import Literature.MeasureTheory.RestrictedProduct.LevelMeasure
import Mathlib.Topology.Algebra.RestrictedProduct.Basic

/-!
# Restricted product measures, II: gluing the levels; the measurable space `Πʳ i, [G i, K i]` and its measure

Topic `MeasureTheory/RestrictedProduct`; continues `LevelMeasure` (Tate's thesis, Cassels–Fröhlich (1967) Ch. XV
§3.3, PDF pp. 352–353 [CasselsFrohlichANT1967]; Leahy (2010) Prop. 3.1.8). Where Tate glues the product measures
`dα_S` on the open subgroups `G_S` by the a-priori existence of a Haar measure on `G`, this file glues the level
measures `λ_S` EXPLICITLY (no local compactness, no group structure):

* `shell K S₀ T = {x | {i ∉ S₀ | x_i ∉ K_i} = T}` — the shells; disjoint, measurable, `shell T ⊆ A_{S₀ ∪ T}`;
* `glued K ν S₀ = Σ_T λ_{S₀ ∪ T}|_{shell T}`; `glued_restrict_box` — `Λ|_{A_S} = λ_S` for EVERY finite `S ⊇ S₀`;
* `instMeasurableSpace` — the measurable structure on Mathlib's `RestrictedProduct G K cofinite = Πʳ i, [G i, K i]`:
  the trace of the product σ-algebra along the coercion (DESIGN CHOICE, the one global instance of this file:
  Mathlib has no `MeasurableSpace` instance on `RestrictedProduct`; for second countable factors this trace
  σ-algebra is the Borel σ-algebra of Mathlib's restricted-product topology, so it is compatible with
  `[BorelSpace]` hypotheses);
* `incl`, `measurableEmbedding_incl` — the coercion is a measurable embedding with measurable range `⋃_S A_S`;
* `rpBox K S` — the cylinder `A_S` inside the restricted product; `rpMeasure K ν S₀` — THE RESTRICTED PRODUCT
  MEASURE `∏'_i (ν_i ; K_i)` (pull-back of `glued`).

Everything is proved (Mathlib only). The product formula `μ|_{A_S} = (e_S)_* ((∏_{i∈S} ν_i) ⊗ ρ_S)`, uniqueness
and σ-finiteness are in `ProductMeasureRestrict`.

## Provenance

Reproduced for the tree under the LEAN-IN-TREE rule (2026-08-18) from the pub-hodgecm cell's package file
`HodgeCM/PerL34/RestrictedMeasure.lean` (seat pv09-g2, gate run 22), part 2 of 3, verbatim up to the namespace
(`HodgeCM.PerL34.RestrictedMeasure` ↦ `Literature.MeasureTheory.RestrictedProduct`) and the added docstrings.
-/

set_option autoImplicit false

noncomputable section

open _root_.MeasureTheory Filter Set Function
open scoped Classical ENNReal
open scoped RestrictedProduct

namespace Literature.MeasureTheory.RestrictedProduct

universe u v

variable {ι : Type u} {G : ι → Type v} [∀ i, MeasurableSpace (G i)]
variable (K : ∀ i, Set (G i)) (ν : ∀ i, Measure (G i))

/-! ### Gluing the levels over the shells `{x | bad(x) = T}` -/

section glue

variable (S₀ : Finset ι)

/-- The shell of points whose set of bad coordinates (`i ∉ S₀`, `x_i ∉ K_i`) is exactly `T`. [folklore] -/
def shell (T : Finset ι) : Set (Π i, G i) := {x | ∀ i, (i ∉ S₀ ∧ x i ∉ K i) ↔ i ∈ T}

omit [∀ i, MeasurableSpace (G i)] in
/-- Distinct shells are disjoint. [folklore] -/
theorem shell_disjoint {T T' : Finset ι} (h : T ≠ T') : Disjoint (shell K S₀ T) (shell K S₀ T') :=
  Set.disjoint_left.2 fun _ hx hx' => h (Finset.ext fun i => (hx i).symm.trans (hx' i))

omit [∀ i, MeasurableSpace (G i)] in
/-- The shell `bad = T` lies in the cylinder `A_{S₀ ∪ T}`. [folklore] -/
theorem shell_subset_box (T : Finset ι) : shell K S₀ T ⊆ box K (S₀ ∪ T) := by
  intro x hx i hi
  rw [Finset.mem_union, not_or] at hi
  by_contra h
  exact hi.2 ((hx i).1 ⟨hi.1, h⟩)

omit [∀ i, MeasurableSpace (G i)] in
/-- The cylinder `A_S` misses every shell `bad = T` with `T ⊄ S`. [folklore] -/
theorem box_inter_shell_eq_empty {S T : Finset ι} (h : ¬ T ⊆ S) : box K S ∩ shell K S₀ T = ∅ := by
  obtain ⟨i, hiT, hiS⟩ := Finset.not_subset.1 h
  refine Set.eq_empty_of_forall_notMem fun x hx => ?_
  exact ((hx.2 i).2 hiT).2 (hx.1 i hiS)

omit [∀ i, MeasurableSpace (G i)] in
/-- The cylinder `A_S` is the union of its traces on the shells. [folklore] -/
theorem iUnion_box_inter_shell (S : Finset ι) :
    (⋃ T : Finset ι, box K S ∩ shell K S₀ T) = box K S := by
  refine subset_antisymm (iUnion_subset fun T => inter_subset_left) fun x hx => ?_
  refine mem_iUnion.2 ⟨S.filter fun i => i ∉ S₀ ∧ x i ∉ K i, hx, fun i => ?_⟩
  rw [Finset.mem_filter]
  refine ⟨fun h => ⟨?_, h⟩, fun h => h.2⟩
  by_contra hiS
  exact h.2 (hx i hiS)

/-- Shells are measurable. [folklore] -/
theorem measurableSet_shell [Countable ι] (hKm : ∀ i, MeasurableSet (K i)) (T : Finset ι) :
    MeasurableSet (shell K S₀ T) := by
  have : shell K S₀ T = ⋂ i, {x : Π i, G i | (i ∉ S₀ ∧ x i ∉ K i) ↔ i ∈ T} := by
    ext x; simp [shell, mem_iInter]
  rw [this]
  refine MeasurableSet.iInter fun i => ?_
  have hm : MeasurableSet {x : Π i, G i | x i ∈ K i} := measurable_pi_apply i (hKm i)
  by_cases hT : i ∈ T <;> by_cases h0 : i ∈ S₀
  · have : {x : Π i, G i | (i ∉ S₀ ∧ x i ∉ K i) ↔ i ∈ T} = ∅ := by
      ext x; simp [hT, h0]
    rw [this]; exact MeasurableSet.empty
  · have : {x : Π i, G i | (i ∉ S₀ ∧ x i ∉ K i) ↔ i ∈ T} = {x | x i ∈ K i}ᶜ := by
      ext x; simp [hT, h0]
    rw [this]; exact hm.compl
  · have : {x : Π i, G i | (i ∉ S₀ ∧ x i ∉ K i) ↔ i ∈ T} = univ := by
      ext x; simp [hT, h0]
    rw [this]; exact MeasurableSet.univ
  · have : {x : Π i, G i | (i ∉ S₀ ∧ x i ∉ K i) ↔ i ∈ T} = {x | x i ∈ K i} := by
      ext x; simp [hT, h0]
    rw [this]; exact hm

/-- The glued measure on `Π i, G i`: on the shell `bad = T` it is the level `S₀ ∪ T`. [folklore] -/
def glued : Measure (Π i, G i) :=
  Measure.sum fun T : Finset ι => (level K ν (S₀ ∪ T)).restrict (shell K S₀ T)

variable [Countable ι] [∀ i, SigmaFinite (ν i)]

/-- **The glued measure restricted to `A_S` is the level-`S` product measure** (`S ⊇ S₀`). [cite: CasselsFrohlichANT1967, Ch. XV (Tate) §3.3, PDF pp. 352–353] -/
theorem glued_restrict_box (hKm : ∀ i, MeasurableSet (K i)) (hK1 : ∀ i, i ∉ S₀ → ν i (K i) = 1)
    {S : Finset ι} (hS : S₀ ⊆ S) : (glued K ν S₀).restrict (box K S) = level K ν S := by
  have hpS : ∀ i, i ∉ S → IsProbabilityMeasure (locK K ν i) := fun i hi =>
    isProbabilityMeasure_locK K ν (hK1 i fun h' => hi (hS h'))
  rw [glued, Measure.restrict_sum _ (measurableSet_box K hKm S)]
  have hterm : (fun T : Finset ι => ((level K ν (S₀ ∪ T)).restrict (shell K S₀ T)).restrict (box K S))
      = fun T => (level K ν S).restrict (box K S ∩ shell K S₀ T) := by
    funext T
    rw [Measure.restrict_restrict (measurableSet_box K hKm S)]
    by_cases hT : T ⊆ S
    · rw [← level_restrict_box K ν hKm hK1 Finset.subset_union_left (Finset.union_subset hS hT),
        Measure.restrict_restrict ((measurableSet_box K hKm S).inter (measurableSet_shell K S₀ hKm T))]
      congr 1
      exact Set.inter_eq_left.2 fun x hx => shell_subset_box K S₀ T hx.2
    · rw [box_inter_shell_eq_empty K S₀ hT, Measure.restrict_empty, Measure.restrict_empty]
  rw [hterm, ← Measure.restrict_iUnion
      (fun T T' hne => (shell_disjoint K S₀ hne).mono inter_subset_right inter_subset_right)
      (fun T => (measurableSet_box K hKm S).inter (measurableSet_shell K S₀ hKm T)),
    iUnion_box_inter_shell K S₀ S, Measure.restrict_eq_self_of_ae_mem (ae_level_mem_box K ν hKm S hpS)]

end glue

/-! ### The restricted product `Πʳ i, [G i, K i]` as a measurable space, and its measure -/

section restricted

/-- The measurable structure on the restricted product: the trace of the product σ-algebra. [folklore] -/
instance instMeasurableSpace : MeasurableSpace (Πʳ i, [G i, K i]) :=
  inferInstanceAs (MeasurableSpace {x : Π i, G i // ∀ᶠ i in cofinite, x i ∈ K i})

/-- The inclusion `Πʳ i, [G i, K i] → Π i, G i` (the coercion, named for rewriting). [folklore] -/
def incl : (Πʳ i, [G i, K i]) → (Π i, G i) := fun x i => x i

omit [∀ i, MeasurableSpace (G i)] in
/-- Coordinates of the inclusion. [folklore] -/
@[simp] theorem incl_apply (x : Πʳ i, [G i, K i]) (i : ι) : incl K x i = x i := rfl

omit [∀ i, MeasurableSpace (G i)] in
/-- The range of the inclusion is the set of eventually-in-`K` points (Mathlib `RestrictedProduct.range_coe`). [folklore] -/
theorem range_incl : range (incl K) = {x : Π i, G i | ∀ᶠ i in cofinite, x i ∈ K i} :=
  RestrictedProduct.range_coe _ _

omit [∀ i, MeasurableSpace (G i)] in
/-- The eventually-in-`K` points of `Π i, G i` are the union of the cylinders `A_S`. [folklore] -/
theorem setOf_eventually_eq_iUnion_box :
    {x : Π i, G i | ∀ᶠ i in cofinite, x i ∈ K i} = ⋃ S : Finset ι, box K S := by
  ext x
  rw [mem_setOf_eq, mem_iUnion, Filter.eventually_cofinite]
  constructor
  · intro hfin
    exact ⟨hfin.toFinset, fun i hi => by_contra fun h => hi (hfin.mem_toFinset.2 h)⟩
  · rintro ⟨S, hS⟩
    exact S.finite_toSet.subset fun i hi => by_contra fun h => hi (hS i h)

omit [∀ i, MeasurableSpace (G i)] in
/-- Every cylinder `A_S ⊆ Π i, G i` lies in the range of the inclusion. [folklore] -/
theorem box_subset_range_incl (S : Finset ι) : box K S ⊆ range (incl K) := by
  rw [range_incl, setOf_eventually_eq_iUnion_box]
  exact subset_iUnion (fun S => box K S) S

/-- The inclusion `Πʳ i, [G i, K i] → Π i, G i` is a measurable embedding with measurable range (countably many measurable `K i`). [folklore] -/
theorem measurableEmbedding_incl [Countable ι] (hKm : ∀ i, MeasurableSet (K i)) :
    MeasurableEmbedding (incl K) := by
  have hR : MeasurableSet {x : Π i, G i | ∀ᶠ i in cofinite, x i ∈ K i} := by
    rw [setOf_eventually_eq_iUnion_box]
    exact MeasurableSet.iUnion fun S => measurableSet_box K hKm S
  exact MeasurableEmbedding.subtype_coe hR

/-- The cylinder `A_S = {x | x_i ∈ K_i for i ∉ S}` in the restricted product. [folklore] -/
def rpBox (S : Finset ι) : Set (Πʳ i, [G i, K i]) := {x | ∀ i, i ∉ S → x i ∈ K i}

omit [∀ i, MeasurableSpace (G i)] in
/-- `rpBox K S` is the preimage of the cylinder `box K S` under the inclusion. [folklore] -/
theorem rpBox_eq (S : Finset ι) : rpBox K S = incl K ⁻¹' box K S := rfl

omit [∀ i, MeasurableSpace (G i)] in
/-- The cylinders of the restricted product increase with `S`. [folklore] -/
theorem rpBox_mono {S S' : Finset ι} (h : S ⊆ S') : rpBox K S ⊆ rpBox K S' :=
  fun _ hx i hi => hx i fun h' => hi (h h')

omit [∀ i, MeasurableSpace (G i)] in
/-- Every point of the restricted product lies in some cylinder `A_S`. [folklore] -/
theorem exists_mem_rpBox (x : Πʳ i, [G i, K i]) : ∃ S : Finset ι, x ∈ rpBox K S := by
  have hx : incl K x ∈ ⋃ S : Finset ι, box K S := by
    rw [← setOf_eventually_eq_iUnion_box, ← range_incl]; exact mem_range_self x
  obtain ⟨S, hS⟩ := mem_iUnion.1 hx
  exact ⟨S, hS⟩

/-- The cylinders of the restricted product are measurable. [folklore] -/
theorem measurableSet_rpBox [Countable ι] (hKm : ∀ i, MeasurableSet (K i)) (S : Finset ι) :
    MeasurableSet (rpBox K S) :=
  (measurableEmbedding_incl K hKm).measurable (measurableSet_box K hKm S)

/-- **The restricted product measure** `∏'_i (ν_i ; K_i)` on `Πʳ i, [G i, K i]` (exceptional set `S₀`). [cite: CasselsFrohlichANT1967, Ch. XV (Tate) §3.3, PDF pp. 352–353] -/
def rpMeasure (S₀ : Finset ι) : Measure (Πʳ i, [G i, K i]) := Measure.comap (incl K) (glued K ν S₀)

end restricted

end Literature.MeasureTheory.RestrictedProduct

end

= = = =

WHAT THE TASK REQUIRES: In the listing above, find the line containing "Mathlib has no" and the line containing "## Provenance", then retype both and every line between them exactly, with nothing else.

OUTPUT OF THE EXERCISE:
  Mathlib has no `MeasurableSpace` instance on `RestrictedProduct`; for second countable factors this trace
  σ-algebra is the Borel σ-algebra of Mathlib's restricted-product topology, so it is compatible with
  `[BorelSpace]` hypotheses);
* `incl`, `measurableEmbedding_incl` — the coercion is a measurable embedding with measurable range `⋃_S A_S`;
* `rpBox K S` — the cylinder `A_S` inside the restricted product; `rpMeasure K ν S₀` — THE RESTRICTED PRODUCT
  MEASURE `∏'_i (ν_i ; K_i)` (pull-back of `glued`).

Everything is proved (Mathlib only). The product formula `μ|_{A_S} = (e_S)_* ((∏_{i∈S} ν_i) ⊗ ρ_S)`, uniqueness
and σ-finiteness are in `ProductMeasureRestrict`.

## Provenance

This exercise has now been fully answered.